In the present invention, the main pipe and the branch pipe have the same diameter, the strength of the root of the branch pipe is not inferior to that of the other portions, and the branch pipe has a predetermined strength. It is an object of the present invention to provide a method capable of manufacturing a branch pipe joint fixed to a main pipe.

[0011]

In order to achieve the above-mentioned object, the method for manufacturing a branch pipe joint according to the first aspect of the present invention has a V-shaped groove having a bottom at a right angle on the pipe wall of the main pipe and an outer periphery of the main pipe. Almost 1
A main pipe processing step in which the bottom is located at two positions that are 80 degrees apart, and a ridge with a right angle at the top is formed at the end of the branch pipe having the same diameter as the main pipe. After performing a branch pipe processing step of forming the peaks at two distant points, a heating and melting step of heating and melting the end face of the V-shaped groove of the main pipe and the end face of the chevron portion of the branch pipe is performed. After the heating and melting step, a method of performing a fusion step of applying pressure to the end surface of the V-shaped groove of the main pipe and the end surface of the crest portion of the branch pipe by applying pressure in the pipe axis direction of the branch pipe is adopted.

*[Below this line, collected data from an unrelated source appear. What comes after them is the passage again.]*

import Summits.MatrixMultiplication.OmegaCensus.STPPSmallPatternKernelSearch122
import Summits.MatrixMultiplication.OmegaCensus.STPPSmallPatternKernelProduct

/-!
# ω-census, `(1,2,2)^4` is infeasible in `ℤ/29` — kernel search, part 6

HONEST FRAMING (pub-omega census; verbatim): lottery ticket; floor = certified bounds/negative ranges.
Census STRUCTURE bookkeeping of the STPP track (seat pub-omega-stpp-3, gen 24; STRUCTURE row B5, the threshold column
`T2(H) = max {k : (1,2,2)^k ⊆ H}`, lower side), not progress on `ω`: small patterns in small groups bound no exponent.

Chunks of `STPP122Neg.search2x (zcode 29) 4` (`decide +kernel`, ≈ 152 s predicted;
first-level codes reduced modulo the stabiliser of the representative in `Aut(ℤ/29)`);
assembled in `STPPSmallPatternNone122K4Z29.lean`.

References: H. Cohn, R. Kleinberg, B. Szegedy, C. Umans, FOCS 2005 (arXiv:math/0511460), Def. 5.1.
-/

set_option Elab.async false  -- several kernel pieces: elaborate sequentially (memory)

namespace Summit.MatrixMultiplication.OmegaCensus

namespace STPP122Neg

open STPP211Neg

/-- Chunked kernel search, `ℤ/29`, `k = 4`, chunk `(y, x1)` = [(1, 532676607)]
(allowed `c'₀` codes [22]; ≈ 75 s predicted). -/
theorem Z29k4p.s9 : search2x (zcode 29) 4 [(1, 532676607)] = true := by
  decide +kernel

/-- Chunked kernel search, `ℤ/29`, `k = 4`, chunk `(y, x1)` = [(1, 528482303)]
(allowed `c'₀` codes [23]; ≈ 77 s predicted). -/
theorem Z29k4p.s10 : search2x (zcode 29) 4 [(1, 528482303)] = true := by
  decide +kernel

end STPP122Neg

end Summit.MatrixMultiplication.OmegaCensus
/-- **THE COVERED-TRIANGLE LEMMA**: a triangle `T = {x, y, z}` whose three points lie on three further triangles `Ta ∋ x`, `Tb ∋ y`,
`Tc ∋ z` forces a six-point set of rank `≤ 3`. -/
theorem exists_six_of_covered_tri (M : Matroid α) [M.Finite]
    (hfree : ∀ e ∈ M.E, ∃ A ⊆ M.E \ {e}, e ∉ M.closure A ∧ e ∉ M.closure ((M.E \ {e}) \ A))
    (hns : ¬ ∃ W ⊆ M.E, W.ncard ≤ 9 ∧ W.encard = M.eRk W + 4)
    {T Ta Tb Tc : Set α} (hT : M.IsCircuit T) (hT3 : T.ncard = 3) (hTa : M.IsCircuit Ta) (hTa3 : Ta.ncard = 3)
    (hTb : M.IsCircuit Tb) (hTb3 : Tb.ncard = 3) (hTc : M.IsCircuit Tc) (hTc3 : Tc.ncard = 3)
    {x y z : α} (hTxyz : T = {x, y, z}) (hxy : x ≠ y) (hxz : x ≠ z) (hyz : y ≠ z)
    (hxa : x ∈ Ta) (hyb : y ∈ Tb) (hzc : z ∈ Tc) (hTa' : Ta ≠ T) (hTb' : Tb ≠ T) (hTc' : Tc ≠ T) :
    ∃ W ⊆ M.E, W.ncard = 6 ∧ M.eRk W ≤ 3 := by
  classical
  have hxT : x ∈ T := by rw [hTxyz]; simp
  have hyT : y ∈ T := by rw [hTxyz]; simp
  have hzT : z ∈ T := by rw [hTxyz]; simp
  have hTE := hT.subset_ground
  have hTaE := hTa.subset_ground
  have hTbE := hTb.subset_ground
  have hTcE := hTc.subset_ground
  have hTaf : Ta.Finite := M.ground_finite.subset hTaE
  have hTbf : Tb.Finite := M.ground_finite.subset hTbE
  have hTcf : Tc.Finite := M.ground_finite.subset hTcE
  -- a point of `T` on another triangle `T'` is the only common point
  have honly : ∀ {T' : Set α}, M.IsCircuit T' → T'.ncard = 3 → T' ≠ T → ∀ {p q : α}, p ∈ T → q ∈ T → p ≠ q →
      p ∈ T' → q ∉ T' := by
    intro T' hT' h3' hne p q hp hq hpq hp' hq'
    exact hne (tri_eq_of_pair_mem M hfree hT' h3' hT hT3 hpq hp' hq' hp hq)
  have hyTa : y ∉ Ta := honly hTa hTa3 hTa' hxT hyT hxy hxa
  have hzTa : z ∉ Ta := honly hTa hTa3 hTa' hxT hzT hxz hxa
  have hxTb : x ∉ Tb := honly hTb hTb3 hTb' hyT hxT hxy.symm hyb
  have hzTb : z ∉ Tb := honly hTb hTb3 hTb' hyT hzT hyz hyb
  have hxTc : x ∉ Tc := honly hTc hTc3 hTc' hzT hxT hxz.symm hzc
  have hyTc : y ∉ Tc := honly hTc hTc3 hTc' hzT hyT hyz.symm hzc
  -- the two other points of `Tc`
  obtain ⟨w₁, w₂, hw12, hTcw⟩ : ∃ w₁ w₂, w₁ ≠ w₂ ∧ Tc \ {z} = {w₁, w₂} := by
    have : (Tc \ {z}).ncard = 2 := by rw [ncard_sdiff_singleton_of_mem hzc, hTc3]
    exact ncard_eq_two.1 this
  have hw₁c : w₁ ∈ Tc := (show w₁ ∈ Tc \ {z} by rw [hTcw]; simp).1
  have hw₂c : w₂ ∈ Tc := (show w₂ ∈ Tc \ {z} by rw [hTcw]; simp).1
  have hw₁z : w₁ ≠ z := fun h => (show w₁ ∈ Tc \ {z} by rw [hTcw]; simp).2 (mem_singleton_iff.2 h)
  have hw₂z : w₂ ≠ z := fun h => (show w₂ ∈ Tc \ {z} by rw [hTcw]; simp).2 (mem_singleton_iff.2 h)
  have hTc_eq : Tc = {z, w₁, w₂} := by
    ext t
    constructor
    · intro ht
      by_cases htz : t = z
      · subst htz; simp
      · have : t ∈ Tc \ {z} := ⟨ht, fun h => htz (mem_singleton_iff.1 h)⟩
        rw [hTcw] at this
        simp only [mem_insert_iff, mem_singleton_iff] at this ⊢
        tauto
    · intro ht
      simp only [mem_insert_iff, mem_singleton_iff] at ht
      rcases ht with rfl | rfl | rfl <;> assumption
  -- the ranks of `Ta ∪ Tb`
  set A := Ta ∪ Tb with hA
  have hAE : A ⊆ M.E := union_subset hTaE hTbE
  have hAf : A.Finite := hTaf.union hTbf
  have hzA : z ∉ A := fun h => h.elim hzTa hzTb
  have hzcl : z ∈ M.closure A :=
    M.closure_subset_closure (show ({x, y} : Set α) ⊆ A by
      rintro s hs; simp only [mem_insert_iff, mem_singleton_iff] at hs
      rcases hs with rfl | rfl; exact Or.inl hxa; exact Or.inr hyb)
      (tri_subset_closure_pair M hT hT3 hxT hyT hxy hzT)
  -- `U = A ∪ Tc`
  set U := A ∪ Tc with hU
  have hUE : U ⊆ M.E := union_subset hAE hTcE
  have hUf : U.Finite := hAf.union hTcf
  -- rank of `U` via one of the `w`'s: `U ⊆ cl (A ∪ {w})` for either `w`
  have hUsub₁ : U ⊆ M.closure (A ∪ {w₁}) := by
    intro t ht
    rcases ht with ht | ht
    · exact M.subset_closure _ (union_subset hAE (singleton_subset_iff.2 (hTcE hw₁c))) (Or.inl ht)
    · have hsub : ({z, w₁} : Set α) ⊆ M.closure (A ∪ {w₁}) := by
        rintro s hs; simp only [mem_insert_iff, mem_singleton_iff] at hs
        rcases hs with rfl | rfl
        · exact M.closure_subset_closure subset_union_left hzcl
        · exact M.subset_closure _ (union_subset hAE (singleton_subset_iff.2 (hTcE hw₁c))) (Or.inr rfl)
      exact M.closure_subset_closure_of_subset_closure hsub (tri_subset_closure_pair M hTc hTc3 hzc hw₁c hw₁z.symm ht)
  have hUsub₂ : U ⊆ M.closure (A ∪ {w₂}) := by
    intro t ht
    rcases ht with ht | ht
    · exact M.subset_closure _ (union_subset hAE (singleton_subset_iff.2 (hTcE hw₂c))) (Or.inl ht)
    · have hsub : ({z, w₂} : Set α) ⊆ M.closure (A ∪ {w₂}) := by
        rintro s hs; simp only [mem_insert_iff, mem_singleton_iff] at hs
        rcases hs with rfl | rfl
        · exact M.closure_subset_closure subset_union_left hzcl
        · exact M.subset_closure _ (union_subset hAE (singleton_subset_iff.2 (hTcE hw₂c))) (Or.inr rfl)
      exact M.closure_subset_closure_of_subset_closure hsub (tri_subset_closure_pair M hTc hTc3 hzc hw₂c hw₂z.symm ht)
  have hrU₁ : M.eRk U ≤ M.eRk (A ∪ {w₁}) := by
    have := M.eRk_mono hUsub₁; rwa [Matroid.eRk_closure_eq] at this
  have hrU₂ : M.eRk U ≤ M.eRk (A ∪ {w₂}) := by
    have := M.eRk_mono hUsub₂; rwa [Matroid.eRk_closure_eq] at this
  have hrU : M.eRk U ≤ M.eRk A + 1 :=
    hrU₁.trans ((M.eRk_union_le_eRk_add_encard A {w₁}).trans (by rw [encard_singleton]))
  have hrU_old : w₁ ∈ A ∨ w₂ ∈ A → M.eRk U ≤ M.eRk A := by
    rintro (h | h)
    · have : A ∪ {w₁} = A := by rw [union_singleton, insert_eq_of_mem h]
      rw [this] at hrU₁; exact hrU₁
    · have : A ∪ {w₂} = A := by rw [union_singleton, insert_eq_of_mem h]
      rw [this] at hrU₂; exact hrU₂
  -- sizes
  have hUcard : U.ncard = A.ncard + (Tc \ A).ncard := by
    rw [hU, ← Set.ncard_union_eq (disjoint_sdiff_right) hAf (hTcf.subset sdiff_subset), union_sdiff_self]
  have hTcA : Tc \ A = insert z ({w₁, w₂} \ A) := by
    rw [hTc_eq]
    ext t
    simp only [mem_sdiff, mem_insert_iff, mem_singleton_iff]
    constructor
    · rintro ⟨h, hA⟩
      rcases h with rfl | h
      · exact Or.inl rfl
      · exact Or.inr ⟨h, hA⟩
    · rintro (rfl | ⟨h, hA⟩)
      · exact ⟨Or.inl rfl, hzA⟩
      · exact ⟨Or.inr h, hA⟩
  have hzw : z ∉ ({w₁, w₂} : Set α) \ A := by
    simp only [mem_sdiff, mem_insert_iff, mem_singleton_iff, not_and]
    intro h; rcases h with h | h
    · exact absurd h.symm hw₁z
    · exact absurd h.symm hw₂z
  have hTcAcard : (Tc \ A).ncard = 1 + (({w₁, w₂} : Set α) \ A).ncard := by
    rw [hTcA, ncard_insert_of_notMem hzw (toFinite _), add_comm]
  -- the rank of `A`: `≤ 3` when `Ta`, `Tb` meet, `≤ 4` otherwise
  have hrA : M.eRk A ≤ 4 := by
    have := M.eRk_union_le_eRk_add_eRk Ta Tb
    rw [eRk_eq_two_of_tri M hTa hTa3, eRk_eq_two_of_tri M hTb hTb3] at this
    exact this.trans (by norm_num)
  have hrA3 : (Ta ∩ Tb).Nonempty → M.eRk A ≤ 3 := by
    rintro ⟨u, hu⟩
    have hsub := M.eRk_submod Ta Tb
    rw [eRk_eq_two_of_tri M hTa hTa3, eRk_eq_two_of_tri M hTb hTb3] at hsub
    have h1 : 1 ≤ M.eRk (Ta ∩ Tb) := by
      rw [← eRk_singleton_eq_one_of_hfree M hfree (hTaE hu.1)]
      exact M.eRk_mono (singleton_subset_iff.2 hu)
    obtain ⟨r, hr⟩ := exists_eRk_eq_coe M A
    obtain ⟨s, hs⟩ := exists_eRk_eq_coe M (Ta ∩ Tb)
    rw [hr, hs] at hsub; rw [hs] at h1; rw [hr]
    have : s + r ≤ 2 + 2 := by exact_mod_cast hsub
    have : 1 ≤ s := by exact_mod_cast h1
    exact_mod_cast (show r ≤ 3 by omega)
  have hAcard : A.ncard = 6 - (Ta ∩ Tb).ncard := by
    have := Set.ncard_union_add_ncard_inter Ta Tb hTaf hTbf
    rw [hTa3, hTb3, ← hA] at this
    omega
  have hinter : (Ta ∩ Tb).ncard ≤ 1 := by
    by_contra hlt
    push Not at hlt
    obtain ⟨p, hp, q, hq, hpq⟩ := (Set.one_lt_ncard (hTaf.subset inter_subset_left)).1 hlt
    exact hTa' (by
      have := tri_eq_of_pair_mem M hfree hTa hTa3 hTb hTb3 hpq hp.1 hq.1 hp.2 hq.2
      -- `Ta = Tb` contradicts `x ∈ Ta`, `x ∉ Tb`
      exact absurd (this ▸ hxa) hxTb)
  -- the spread bound on `U`
  have hspread : ∀ r : ℕ, r ≤ 5 → M.eRk U ≤ r → U.ncard ≤ r + 3 := fun r hr5 hr =>
    ncard_le_add_three_of_eRk_le M hns hUE hr5 hr
  -- convert the rank of `A` to a natural number
  obtain ⟨rA, hrA'⟩ := exists_eRk_eq_coe M A
  have hrA4 : rA ≤ 4 := by rw [hrA'] at hrA; exact_mod_cast hrA
  -- case analysis on how many of `w₁, w₂` are new
  by_cases hold : w₁ ∈ A ∨ w₂ ∈ A
  · -- at least one `w` is old: `rank U ≤ rank A`
    have hrU' : M.eRk U ≤ rA := by rw [← hrA']; exact hrU_old hold
    have hnew : (({w₁, w₂} : Set α) \ A).ncard ≤ 1 := by
      rcases hold with h | h
      · have : ({w₁, w₂} : Set α) \ A ⊆ {w₂} := by
          intro t ht; simp only [mem_sdiff, mem_insert_iff, mem_singleton_iff] at ht
          rcases ht.1 with rfl | rfl
          · exact absurd h ht.2
          · rfl
        exact (ncard_le_ncard this (toFinite _)).trans (by simp)
      · have : ({w₁, w₂} : Set α) \ A ⊆ {w₁} := by
          intro t ht; simp only [mem_sdiff, mem_insert_iff, mem_singleton_iff] at ht
          rcases ht.1 with rfl | rfl
          · rfl
          · exact absurd h ht.2
        exact (ncard_le_ncard this (toFinite _)).trans (by simp)
    by_cases hmeet : (Ta ∩ Tb).Nonempty
    · -- `|A| = 5`, `rank A ≤ 3`
      have hA5 : A.ncard = 5 := by
        have : (Ta ∩ Tb).ncard = 1 := by
          have := (ncard_pos (hTaf.subset inter_subset_left)).2 hmeet; omega
        rw [hAcard, this]
      have hrA3' : rA ≤ 3 := by have := hrA3 hmeet; rw [hrA'] at this; exact_mod_cast this
      rcases Nat.eq_zero_or_pos (({w₁, w₂} : Set α) \ A).ncard with h0 | hpos
      · -- both old: `|U| = 6`, `rank U ≤ 3`: the six-point set
        refine ⟨U, hUE, ?_, hrU'.trans (by exact_mod_cast hrA3')⟩
        rw [hUcard, hTcAcard, hA5, h0]
      · -- one new: `|U| = 7`, `rank ≤ 3`: impossible
        exfalso
        have h7 : U.ncard = 7 := by rw [hUcard, hTcAcard, hA5]; omega
        have := hspread 3 (by norm_num) (hrU'.trans (by exact_mod_cast hrA3'))
        omega
    · -- `|A| = 6`, `rank A ≤ 4`
      have hA6 : A.ncard = 6 := by
        have : (Ta ∩ Tb).ncard = 0 := by
          rw [Set.not_nonempty_iff_eq_empty] at hmeet; rw [hmeet]; simp
        rw [hAcard, this]
      rcases Nat.eq_zero_or_pos (({w₁, w₂} : Set α) \ A).ncard with h0 | hpos
      · -- both old, `Ta`, `Tb` disjoint: the lines `T` and `Tc` meet at `z`, so everything is coplanar
        exfalso
        have hw₁A : w₁ ∈ A := by
          by_contra h
          have : w₁ ∈ ({w₁, w₂} : Set α) \ A := ⟨by simp, h⟩
          rw [ncard_eq_zero (toFinite _)] at h0
          rw [h0] at this; exact this
        have hw₂A : w₂ ∈ A := by
          by_contra h
          have : w₂ ∈ ({w₁, w₂} : Set α) \ A := ⟨by simp, h⟩
          rw [ncard_eq_zero (toFinite _)] at h0
          rw [h0] at this; exact this
        -- `T ∪ Tc` has rank `≤ 3` (two lines through `z`)
        have hTTc : M.eRk (T ∪ Tc) ≤ 3 := by
          have hsub := M.eRk_submod T Tc
          rw [eRk_eq_two_of_tri M hT hT3, eRk_eq_two_of_tri M hTc hTc3] at hsub
          have h1 : 1 ≤ M.eRk (T ∩ Tc) := by
            rw [← eRk_singleton_eq_one_of_hfree M hfree (hTE hzT)]
            exact M.eRk_mono (singleton_subset_iff.2 ⟨hzT, hzc⟩)
          obtain ⟨r, hr⟩ := exists_eRk_eq_coe M (T ∪ Tc)
          obtain ⟨s, hs⟩ := exists_eRk_eq_coe M (T ∩ Tc)
          rw [hr, hs] at hsub; rw [hs] at h1; rw [hr]
          have : s + r ≤ 2 + 2 := by exact_mod_cast hsub
          have : 1 ≤ s := by exact_mod_cast h1
          exact_mod_cast (show r ≤ 3 by omega)
        -- `Ta ⊆ cl (T ∪ Tc)` and `Tb ⊆ cl (T ∪ Tc)`: each contains a point of `T` and a point of `Tc`
        have hwTa : w₁ ∈ Ta ∨ w₂ ∈ Ta := by
          by_contra h
          push Not at h
          have h1 : w₁ ∈ Tb := hw₁A.resolve_left h.1
          have h2 : w₂ ∈ Tb := hw₂A.resolve_left h.2
          have := tri_eq_of_pair_mem M hfree hTc hTc3 hTb hTb3 hw12 hw₁c hw₂c h1 h2
          exact hzTb (this ▸ hzc)
        have hwTb : w₁ ∈ Tb ∨ w₂ ∈ Tb := by
          by_contra h
          push Not at h
          have h1 : w₁ ∈ Ta := hw₁A.resolve_right h.1
          have h2 : w₂ ∈ Ta := hw₂A.resolve_right h.2
          have := tri_eq_of_pair_mem M hfree hTc hTc3 hTa hTa3 hw12 hw₁c hw₂c h1 h2
          exact hzTa (this ▸ hzc)
        have hTTcE : T ∪ Tc ⊆ M.E := union_subset hTE hTcE
        have hTa_sub : Ta ⊆ M.closure (T ∪ Tc) := by
          rcases hwTa with hw | hw
          · have hne : x ≠ w₁ := fun h => hxTc (h ▸ hw₁c)
            exact (tri_subset_closure_pair M hTa hTa3 hxa hw hne).trans
              (M.closure_subset_closure (by rintro s hs; simp only [mem_insert_iff, mem_singleton_iff] at hs
                                            rcases hs with rfl | rfl; exact Or.inl hxT; exact Or.inr hw₁c))
          · have hne : x ≠ w₂ := fun h => hxTc (h ▸ hw₂c)
            exact (tri_subset_closure_pair M hTa hTa3 hxa hw hne).trans
              (M.closure_subset_closure (by rintro s hs; simp only [mem_insert_iff, mem_singleton_iff] at hs
                                            rcases hs with rfl | rfl; exact Or.inl hxT; exact Or.inr hw₂c))
        have hTb_sub : Tb ⊆ M.closure (T ∪ Tc) := by
          rcases hwTb with hw | hw
          · have hne : y ≠ w₁ := fun h => hyTc (h ▸ hw₁c)
            exact (tri_subset_closure_pair M hTb hTb3 hyb hw hne).trans
              (M.closure_subset_closure (by rintro s hs; simp only [mem_insert_iff, mem_singleton_iff] at hs
                                            rcases hs with rfl | rfl; exact Or.inl hyT; exact Or.inr hw₁c))
          · have hne : y ≠ w₂ := fun h => hyTc (h ▸ hw₂c)
            exact (tri_subset_closure_pair M hTb hTb3 hyb hw hne).trans
              (M.closure_subset_closure (by rintro s hs; simp only [mem_insert_iff, mem_singleton_iff] at hs
                                            rcases hs with rfl | rfl; exact Or.inl hyT; exact Or.inr hw₂c))
        have hUsub : U ⊆ M.closure (T ∪ Tc) := by
          intro t ht
          rcases ht with (ht | ht) | ht
          · exact hTa_sub ht
          · exact hTb_sub ht
          · exact M.subset_closure _ hTTcE (Or.inr ht)
        have hrU3 : M.eRk U ≤ 3 := by
          have := M.eRk_mono hUsub; rw [Matroid.eRk_closure_eq] at this; exact this.trans hTTc
        have h7 : U.ncard = 7 := by rw [hUcard, hTcAcard, hA6, h0]
        have := hspread 3 (by norm_num) hrU3
        omega
      · -- one new: `|U| = 8`, `rank ≤ 4`: impossible
        exfalso
        have h8 : U.ncard = 8 := by rw [hUcard, hTcAcard, hA6]; omega
        have := hspread 4 (by norm_num) (hrU'.trans (by exact_mod_cast hrA4))
        omega
  · -- both `w`'s new: `|U| = |A| + 3`, `rank U ≤ rank A + 1`: impossible
    exfalso
    push Not at hold
    have hnew : (({w₁, w₂} : Set α) \ A).ncard = 2 := by
      have : ({w₁, w₂} : Set α) \ A = {w₁, w₂} := by
        ext t; simp only [mem_sdiff, mem_insert_iff, mem_singleton_iff]
        constructor
        · exact fun h => h.1
        · rintro (rfl | rfl)
          · exact ⟨Or.inl rfl, hold.1⟩
          · exact ⟨Or.inr rfl, hold.2⟩
      rw [this, ncard_pair hw12]
    have hrU' : M.eRk U ≤ rA + 1 := by
      have := hrU; rw [hrA'] at this; exact_mod_cast this
    by_cases hmeet : (Ta ∩ Tb).Nonempty
    · have hA5 : A.ncard = 5 := by
        have : (Ta ∩ Tb).ncard = 1 := by
          have := (ncard_pos (hTaf.subset inter_subset_left)).2 hmeet; omega
        rw [hAcard, this]
      have hrA3' : rA ≤ 3 := by have := hrA3 hmeet; rw [hrA'] at this; exact_mod_cast this
      have h8 : U.ncard = 8 := by rw [hUcard, hTcAcard, hA5, hnew]
      have := hspread 4 (by norm_num) (hrU'.trans (by exact_mod_cast (show rA + 1 ≤ 4 by omega)))
      omega
    · have hA6 : A.ncard = 6 := by
        have : (Ta ∩ Tb).ncard = 0 := by
          rw [Set.not_nonempty_iff_eq_empty] at hmeet; rw [hmeet]; simp
        rw [hAcard, this]
      have h9 : U.ncard = 9 := by rw [hUcard, hTcAcard, hA6, hnew]
      have := hspread 5 (by norm_num) (hrU'.trans (by exact_mod_cast (show rA + 1 ≤ 5 by omega)))
      omega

The above method is not suitable for the main pipe cutting process.
Point e on the outer circumference of the main pipe at two points 180 degrees apart₁ , E₂ 
And these two points e₁ , E₂ From the main tube axis C-C
For any angle θ₃(Θ₃ In the direction of <90)
Point f at the position where the outer circumference is moved 90 degrees₁ And take both points
e₁ , E₂ From the pipe axis C-C_Four (90-
θ₃) Point f at the position where the outer circumference of the pipe wall is moved 90 degrees in the direction of₂
 Take point e₁ , E₂ , F ₁ The arc connecting the points and point e
₁ , E₂ , F₂ Straighten the pipe wall of the main pipe along the arc connecting
To form a V-shaped groove in the branch pipe cutting process.
Points g at two points 180 degrees apart on the outer circumference of the pipe₁ , G₂ And
Both these points g₁ , G₂ To the pipe axis DD of the branch pipe
Then the angle θ₃ The outer circumference of the tube wall was moved 90 degrees in the direction of
Point h at position₁ And both points g₁ , G₂ From the tube axis
Θ with respect to D-D_Four (90-θ₃ ) To the outer circumference of the pipe wall
Point h to the position moved 90 degrees₂ Take the point h₁ , G₁ ，
g₂ The arc connecting the points and the point h₂ , G₁ , G₂ Arcs connecting
Cut the end of the branch pipe straight along to form a peak
Therefore, a highly accurate branch pipe joint can be manufactured.

In the heating and melting step of the above manufacturing method,
It is preferable to use a heating device in which a heater is provided with a grooved attachment having a V-shaped groove having a right angled bottom and a chevron attachment having a mountain portion having a right angled top.

Further, in a method for manufacturing a branch pipe joint according to a fourth aspect of the present invention, the above manufacturing method is further advanced, and a pipe wall of the main pipe is provided with:
A main pipe processing step of forming a V-shaped groove having a right angled bottom so that the bottoms are located at two positions on the outer periphery of the main pipe that are separated by approximately 180 degrees;
A branch pipe processing step of forming a mountain portion having an apex slightly sharper than a right angle at an end portion of the branch pipe having the same diameter as the main pipe so that the apex is located at two positions on the outer circumference of the branch pipe and separated by about 180 degrees. After performing the heating and melting step of heating and melting the end face of the V-shaped groove of the main pipe and the end face of the chevron portion of the branch pipe, after this heating and melting process, the end face of the V-shaped groove of the melted main pipe A method of performing a fusing step of fusing the end face of the mountain portion of the branch pipe by applying pressure in the pipe axial direction of the branch pipe.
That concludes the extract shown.